=== Begin Enclosure ===
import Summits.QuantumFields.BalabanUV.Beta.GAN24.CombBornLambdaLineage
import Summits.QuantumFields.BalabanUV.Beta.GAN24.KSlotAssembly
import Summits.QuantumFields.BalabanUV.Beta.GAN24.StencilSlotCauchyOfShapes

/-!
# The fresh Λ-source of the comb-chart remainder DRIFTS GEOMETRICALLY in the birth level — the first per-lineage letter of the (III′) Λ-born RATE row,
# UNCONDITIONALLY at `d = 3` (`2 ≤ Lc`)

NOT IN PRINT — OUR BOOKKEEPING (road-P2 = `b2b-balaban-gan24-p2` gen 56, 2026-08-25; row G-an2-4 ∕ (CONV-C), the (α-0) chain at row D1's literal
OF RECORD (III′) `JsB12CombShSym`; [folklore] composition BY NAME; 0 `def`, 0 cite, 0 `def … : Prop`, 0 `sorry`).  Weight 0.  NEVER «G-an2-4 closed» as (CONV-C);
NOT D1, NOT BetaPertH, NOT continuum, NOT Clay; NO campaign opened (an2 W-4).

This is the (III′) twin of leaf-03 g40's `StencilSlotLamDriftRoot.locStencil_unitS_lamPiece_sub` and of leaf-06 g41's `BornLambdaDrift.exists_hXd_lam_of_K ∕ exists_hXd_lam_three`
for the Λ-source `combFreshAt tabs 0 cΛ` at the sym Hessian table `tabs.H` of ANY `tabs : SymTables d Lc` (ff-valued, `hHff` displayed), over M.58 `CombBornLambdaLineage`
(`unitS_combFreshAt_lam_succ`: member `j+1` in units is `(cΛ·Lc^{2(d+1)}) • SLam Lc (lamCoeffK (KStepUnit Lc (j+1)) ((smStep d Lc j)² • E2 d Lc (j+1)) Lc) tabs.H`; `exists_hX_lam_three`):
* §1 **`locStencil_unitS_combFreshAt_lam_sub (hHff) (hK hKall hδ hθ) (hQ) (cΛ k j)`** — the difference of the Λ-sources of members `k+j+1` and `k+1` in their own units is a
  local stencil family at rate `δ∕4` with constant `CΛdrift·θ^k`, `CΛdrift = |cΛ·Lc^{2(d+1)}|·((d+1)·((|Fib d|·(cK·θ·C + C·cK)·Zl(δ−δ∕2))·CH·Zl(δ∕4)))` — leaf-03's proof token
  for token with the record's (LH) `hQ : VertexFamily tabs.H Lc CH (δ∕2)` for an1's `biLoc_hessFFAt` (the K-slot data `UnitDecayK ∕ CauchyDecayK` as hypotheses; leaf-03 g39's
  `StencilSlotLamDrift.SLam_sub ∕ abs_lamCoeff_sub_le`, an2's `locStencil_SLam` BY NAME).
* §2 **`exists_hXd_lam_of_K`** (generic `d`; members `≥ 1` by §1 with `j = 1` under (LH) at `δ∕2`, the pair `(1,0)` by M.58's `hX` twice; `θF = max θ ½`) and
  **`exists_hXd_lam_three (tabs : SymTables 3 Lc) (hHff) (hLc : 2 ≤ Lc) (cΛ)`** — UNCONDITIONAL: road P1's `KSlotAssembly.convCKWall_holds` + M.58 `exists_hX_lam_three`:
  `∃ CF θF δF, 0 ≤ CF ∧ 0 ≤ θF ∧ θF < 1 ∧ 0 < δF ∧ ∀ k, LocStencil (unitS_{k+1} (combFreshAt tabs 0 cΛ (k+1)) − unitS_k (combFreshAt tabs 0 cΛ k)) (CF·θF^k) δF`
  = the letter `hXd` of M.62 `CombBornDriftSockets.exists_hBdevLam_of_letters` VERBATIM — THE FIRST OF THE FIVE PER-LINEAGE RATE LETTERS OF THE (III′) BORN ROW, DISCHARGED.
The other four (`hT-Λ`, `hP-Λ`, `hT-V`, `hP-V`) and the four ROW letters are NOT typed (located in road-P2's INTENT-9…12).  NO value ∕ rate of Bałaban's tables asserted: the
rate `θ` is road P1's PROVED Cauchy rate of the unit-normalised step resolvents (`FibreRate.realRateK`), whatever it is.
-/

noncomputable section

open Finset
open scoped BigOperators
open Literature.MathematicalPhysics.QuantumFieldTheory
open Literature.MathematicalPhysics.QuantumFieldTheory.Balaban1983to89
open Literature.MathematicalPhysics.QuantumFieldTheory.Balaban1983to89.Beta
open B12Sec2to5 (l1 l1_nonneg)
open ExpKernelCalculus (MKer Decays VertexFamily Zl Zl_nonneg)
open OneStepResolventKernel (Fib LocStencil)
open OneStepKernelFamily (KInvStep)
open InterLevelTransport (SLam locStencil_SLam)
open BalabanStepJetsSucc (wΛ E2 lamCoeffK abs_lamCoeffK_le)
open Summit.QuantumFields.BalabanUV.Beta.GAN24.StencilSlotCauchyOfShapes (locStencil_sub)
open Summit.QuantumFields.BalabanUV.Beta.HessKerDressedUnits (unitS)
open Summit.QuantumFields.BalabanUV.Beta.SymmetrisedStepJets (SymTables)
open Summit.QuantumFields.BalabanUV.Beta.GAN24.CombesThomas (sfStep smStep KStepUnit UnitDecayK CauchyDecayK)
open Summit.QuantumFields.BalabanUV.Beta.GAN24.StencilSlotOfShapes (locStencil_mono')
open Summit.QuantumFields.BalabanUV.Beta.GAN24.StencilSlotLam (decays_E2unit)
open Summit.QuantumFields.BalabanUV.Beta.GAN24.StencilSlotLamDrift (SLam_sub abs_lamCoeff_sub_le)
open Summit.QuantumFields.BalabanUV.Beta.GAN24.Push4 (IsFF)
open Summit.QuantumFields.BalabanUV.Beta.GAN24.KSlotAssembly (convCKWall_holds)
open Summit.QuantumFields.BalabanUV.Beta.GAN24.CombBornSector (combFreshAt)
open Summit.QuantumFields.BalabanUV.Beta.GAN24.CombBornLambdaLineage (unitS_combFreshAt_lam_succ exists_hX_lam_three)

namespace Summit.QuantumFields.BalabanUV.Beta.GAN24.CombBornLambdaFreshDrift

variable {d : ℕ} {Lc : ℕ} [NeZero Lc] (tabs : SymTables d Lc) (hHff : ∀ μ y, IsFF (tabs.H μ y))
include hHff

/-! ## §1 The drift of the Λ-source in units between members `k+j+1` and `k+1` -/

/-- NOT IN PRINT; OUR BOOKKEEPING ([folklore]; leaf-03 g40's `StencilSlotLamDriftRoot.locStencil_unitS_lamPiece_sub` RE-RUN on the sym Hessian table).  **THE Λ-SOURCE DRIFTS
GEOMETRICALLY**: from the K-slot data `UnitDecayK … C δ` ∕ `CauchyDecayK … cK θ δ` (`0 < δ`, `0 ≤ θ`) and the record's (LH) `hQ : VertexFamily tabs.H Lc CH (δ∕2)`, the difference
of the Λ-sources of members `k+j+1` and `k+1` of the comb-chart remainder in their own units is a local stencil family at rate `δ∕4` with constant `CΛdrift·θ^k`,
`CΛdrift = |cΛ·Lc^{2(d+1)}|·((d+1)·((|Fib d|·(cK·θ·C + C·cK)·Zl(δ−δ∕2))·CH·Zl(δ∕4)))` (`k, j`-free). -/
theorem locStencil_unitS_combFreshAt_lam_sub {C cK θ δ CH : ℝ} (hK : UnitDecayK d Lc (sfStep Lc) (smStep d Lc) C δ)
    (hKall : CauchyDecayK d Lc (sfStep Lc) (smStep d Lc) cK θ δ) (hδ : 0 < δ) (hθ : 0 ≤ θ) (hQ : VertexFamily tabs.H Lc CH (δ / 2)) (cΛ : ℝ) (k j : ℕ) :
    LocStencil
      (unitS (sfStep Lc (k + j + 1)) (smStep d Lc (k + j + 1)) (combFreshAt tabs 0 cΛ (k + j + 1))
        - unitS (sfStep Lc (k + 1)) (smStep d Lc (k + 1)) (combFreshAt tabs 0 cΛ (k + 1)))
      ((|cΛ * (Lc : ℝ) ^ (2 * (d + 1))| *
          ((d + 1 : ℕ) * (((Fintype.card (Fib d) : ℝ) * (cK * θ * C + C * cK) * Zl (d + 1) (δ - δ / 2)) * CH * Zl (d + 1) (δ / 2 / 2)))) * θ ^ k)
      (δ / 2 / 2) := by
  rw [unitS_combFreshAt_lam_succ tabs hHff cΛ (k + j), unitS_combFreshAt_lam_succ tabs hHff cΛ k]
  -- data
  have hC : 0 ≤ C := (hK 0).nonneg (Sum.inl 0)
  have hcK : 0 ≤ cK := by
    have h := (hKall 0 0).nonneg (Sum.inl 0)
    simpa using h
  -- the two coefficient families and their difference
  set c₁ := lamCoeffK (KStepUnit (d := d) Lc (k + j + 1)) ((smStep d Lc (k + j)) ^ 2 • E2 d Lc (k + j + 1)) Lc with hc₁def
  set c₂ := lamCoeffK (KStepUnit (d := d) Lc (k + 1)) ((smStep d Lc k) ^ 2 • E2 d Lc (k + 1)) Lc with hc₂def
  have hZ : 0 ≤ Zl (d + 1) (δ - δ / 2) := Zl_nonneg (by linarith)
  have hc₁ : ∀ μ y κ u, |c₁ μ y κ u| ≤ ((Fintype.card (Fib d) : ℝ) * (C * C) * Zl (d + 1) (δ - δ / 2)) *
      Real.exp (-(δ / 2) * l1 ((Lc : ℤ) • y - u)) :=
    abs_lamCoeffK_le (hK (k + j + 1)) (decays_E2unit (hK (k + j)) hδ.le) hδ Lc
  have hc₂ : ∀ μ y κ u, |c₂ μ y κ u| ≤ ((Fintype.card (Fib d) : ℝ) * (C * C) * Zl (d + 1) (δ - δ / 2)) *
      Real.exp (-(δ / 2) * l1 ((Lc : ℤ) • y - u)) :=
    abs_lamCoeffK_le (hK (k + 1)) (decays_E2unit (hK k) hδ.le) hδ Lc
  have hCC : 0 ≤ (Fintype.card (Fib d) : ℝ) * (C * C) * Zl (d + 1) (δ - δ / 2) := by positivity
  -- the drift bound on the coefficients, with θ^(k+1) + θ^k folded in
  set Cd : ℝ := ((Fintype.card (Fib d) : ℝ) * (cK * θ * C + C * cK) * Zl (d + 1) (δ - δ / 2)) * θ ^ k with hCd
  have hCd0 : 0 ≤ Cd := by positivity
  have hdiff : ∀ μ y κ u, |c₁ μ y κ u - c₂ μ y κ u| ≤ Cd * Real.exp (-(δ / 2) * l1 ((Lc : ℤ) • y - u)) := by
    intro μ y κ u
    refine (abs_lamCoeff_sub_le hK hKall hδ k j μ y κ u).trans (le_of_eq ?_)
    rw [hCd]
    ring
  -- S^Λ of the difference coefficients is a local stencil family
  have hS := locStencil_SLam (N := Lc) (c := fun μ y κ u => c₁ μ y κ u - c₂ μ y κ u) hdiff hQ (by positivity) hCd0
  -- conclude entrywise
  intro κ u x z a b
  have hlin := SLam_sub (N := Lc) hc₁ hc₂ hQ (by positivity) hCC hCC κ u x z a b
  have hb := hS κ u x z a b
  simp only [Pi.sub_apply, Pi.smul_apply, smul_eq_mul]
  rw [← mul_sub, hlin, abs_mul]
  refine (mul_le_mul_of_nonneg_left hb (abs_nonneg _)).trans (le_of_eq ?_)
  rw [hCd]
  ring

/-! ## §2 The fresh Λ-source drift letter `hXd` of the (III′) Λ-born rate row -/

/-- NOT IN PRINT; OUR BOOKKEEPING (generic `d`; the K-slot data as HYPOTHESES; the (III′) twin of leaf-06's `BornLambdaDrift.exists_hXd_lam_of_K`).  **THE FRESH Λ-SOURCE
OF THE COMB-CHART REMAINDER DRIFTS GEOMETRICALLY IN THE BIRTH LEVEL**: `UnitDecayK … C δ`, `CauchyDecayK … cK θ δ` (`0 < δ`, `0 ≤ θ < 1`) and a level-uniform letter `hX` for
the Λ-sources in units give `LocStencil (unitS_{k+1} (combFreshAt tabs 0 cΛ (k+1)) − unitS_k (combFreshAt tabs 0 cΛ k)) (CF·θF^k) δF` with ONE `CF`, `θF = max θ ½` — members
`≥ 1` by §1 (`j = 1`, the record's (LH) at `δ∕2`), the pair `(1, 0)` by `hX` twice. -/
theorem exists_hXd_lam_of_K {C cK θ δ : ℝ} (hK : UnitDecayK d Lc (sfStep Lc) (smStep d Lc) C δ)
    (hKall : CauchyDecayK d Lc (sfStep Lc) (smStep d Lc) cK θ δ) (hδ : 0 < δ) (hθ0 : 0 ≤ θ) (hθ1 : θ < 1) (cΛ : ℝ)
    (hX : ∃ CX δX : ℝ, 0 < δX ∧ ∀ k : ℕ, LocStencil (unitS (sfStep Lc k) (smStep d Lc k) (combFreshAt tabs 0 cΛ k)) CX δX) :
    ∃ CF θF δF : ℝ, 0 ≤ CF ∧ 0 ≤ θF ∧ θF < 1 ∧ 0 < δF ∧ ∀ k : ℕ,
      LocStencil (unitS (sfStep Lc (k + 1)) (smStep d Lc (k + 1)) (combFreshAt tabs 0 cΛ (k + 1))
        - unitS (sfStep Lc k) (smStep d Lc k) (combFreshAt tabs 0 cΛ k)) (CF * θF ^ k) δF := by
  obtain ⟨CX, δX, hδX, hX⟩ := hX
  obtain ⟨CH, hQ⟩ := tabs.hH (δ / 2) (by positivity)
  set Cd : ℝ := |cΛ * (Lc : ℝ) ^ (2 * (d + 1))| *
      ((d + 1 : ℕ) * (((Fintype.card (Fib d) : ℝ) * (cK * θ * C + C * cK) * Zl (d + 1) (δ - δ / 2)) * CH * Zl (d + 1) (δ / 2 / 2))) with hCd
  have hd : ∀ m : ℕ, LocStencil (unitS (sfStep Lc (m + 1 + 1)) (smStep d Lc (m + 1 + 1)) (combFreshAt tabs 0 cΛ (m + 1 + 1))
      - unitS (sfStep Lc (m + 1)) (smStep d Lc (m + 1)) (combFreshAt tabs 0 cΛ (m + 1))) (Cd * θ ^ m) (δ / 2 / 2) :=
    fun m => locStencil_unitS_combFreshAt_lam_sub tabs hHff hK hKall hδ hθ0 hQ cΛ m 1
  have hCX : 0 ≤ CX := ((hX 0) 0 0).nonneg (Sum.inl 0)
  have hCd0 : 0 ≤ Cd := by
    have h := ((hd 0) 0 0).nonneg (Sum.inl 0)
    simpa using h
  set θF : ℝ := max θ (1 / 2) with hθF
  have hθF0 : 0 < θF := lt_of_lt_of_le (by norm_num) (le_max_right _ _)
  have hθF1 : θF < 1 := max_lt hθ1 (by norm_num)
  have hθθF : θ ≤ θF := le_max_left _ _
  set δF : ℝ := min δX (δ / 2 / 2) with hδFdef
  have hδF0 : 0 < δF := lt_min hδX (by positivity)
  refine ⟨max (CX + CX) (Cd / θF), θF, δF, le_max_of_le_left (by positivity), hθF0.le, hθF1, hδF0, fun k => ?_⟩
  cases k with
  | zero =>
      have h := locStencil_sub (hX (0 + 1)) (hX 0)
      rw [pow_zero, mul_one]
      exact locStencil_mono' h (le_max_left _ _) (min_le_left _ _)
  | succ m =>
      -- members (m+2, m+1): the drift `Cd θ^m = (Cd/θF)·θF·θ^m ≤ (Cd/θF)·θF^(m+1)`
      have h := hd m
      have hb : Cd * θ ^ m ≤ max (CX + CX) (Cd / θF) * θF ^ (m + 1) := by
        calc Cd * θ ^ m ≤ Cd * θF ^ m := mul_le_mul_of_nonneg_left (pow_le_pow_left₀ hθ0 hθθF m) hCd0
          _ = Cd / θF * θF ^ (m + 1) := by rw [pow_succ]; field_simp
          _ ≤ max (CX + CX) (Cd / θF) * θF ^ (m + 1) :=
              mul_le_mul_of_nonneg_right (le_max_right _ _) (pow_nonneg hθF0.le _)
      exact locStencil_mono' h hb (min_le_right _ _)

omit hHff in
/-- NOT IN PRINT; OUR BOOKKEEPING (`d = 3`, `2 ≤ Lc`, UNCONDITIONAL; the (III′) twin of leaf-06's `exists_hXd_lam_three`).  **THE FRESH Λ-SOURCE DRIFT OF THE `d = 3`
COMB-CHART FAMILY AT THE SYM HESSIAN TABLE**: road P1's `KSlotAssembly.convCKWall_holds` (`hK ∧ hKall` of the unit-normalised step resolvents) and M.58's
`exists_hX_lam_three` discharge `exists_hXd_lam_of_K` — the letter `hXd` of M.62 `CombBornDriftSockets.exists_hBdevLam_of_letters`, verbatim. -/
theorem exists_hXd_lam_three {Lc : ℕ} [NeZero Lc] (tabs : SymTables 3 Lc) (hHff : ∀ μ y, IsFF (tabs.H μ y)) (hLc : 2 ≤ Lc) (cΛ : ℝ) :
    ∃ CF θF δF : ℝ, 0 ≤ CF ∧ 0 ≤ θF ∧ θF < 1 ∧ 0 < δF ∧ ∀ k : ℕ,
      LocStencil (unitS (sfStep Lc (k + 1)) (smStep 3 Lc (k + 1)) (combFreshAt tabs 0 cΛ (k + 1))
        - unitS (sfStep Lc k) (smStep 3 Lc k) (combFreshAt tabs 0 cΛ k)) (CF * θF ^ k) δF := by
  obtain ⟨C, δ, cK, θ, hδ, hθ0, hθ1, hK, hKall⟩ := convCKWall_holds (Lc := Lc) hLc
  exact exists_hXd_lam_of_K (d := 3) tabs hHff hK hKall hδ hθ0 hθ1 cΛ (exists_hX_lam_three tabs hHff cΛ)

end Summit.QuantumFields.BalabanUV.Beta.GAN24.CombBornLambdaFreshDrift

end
=== End Enclosure ===
- What is needed -
Could you return exactly the stretch of the data above that starts at the line with "NOT IN PRINT —" and ends at the line with "(hHff) (hK hKall", both lines included?

- Output -
NOT IN PRINT — OUR BOOKKEEPING (road-P2 = `b2b-balaban-gan24-p2` gen 56, 2026-08-25; row G-an2-4 ∕ (CONV-C), the (α-0) chain at row D1's literal
OF RECORD (III′) `JsB12CombShSym`; [folklore] composition BY NAME; 0 `def`, 0 cite, 0 `def … : Prop`, 0 `sorry`).  Weight 0.  NEVER «G-an2-4 closed» as (CONV-C);
NOT D1, NOT BetaPertH, NOT continuum, NOT Clay; NO campaign opened (an2 W-4).

This is the (III′) twin of leaf-03 g40's `StencilSlotLamDriftRoot.locStencil_unitS_lamPiece_sub` and of leaf-06 g41's `BornLambdaDrift.exists_hXd_lam_of_K ∕ exists_hXd_lam_three`
for the Λ-source `combFreshAt tabs 0 cΛ` at the sym Hessian table `tabs.H` of ANY `tabs : SymTables d Lc` (ff-valued, `hHff` displayed), over M.58 `CombBornLambdaLineage`
(`unitS_combFreshAt_lam_succ`: member `j+1` in units is `(cΛ·Lc^{2(d+1)}) • SLam Lc (lamCoeffK (KStepUnit Lc (j+1)) ((smStep d Lc j)² • E2 d Lc (j+1)) Lc) tabs.H`; `exists_hX_lam_three`):
* §1 **`locStencil_unitS_combFreshAt_lam_sub (hHff) (hK hKall hδ hθ) (hQ) (cΛ k j)`** — the difference of the Λ-sources of members `k+j+1` and `k+1` in their own units is a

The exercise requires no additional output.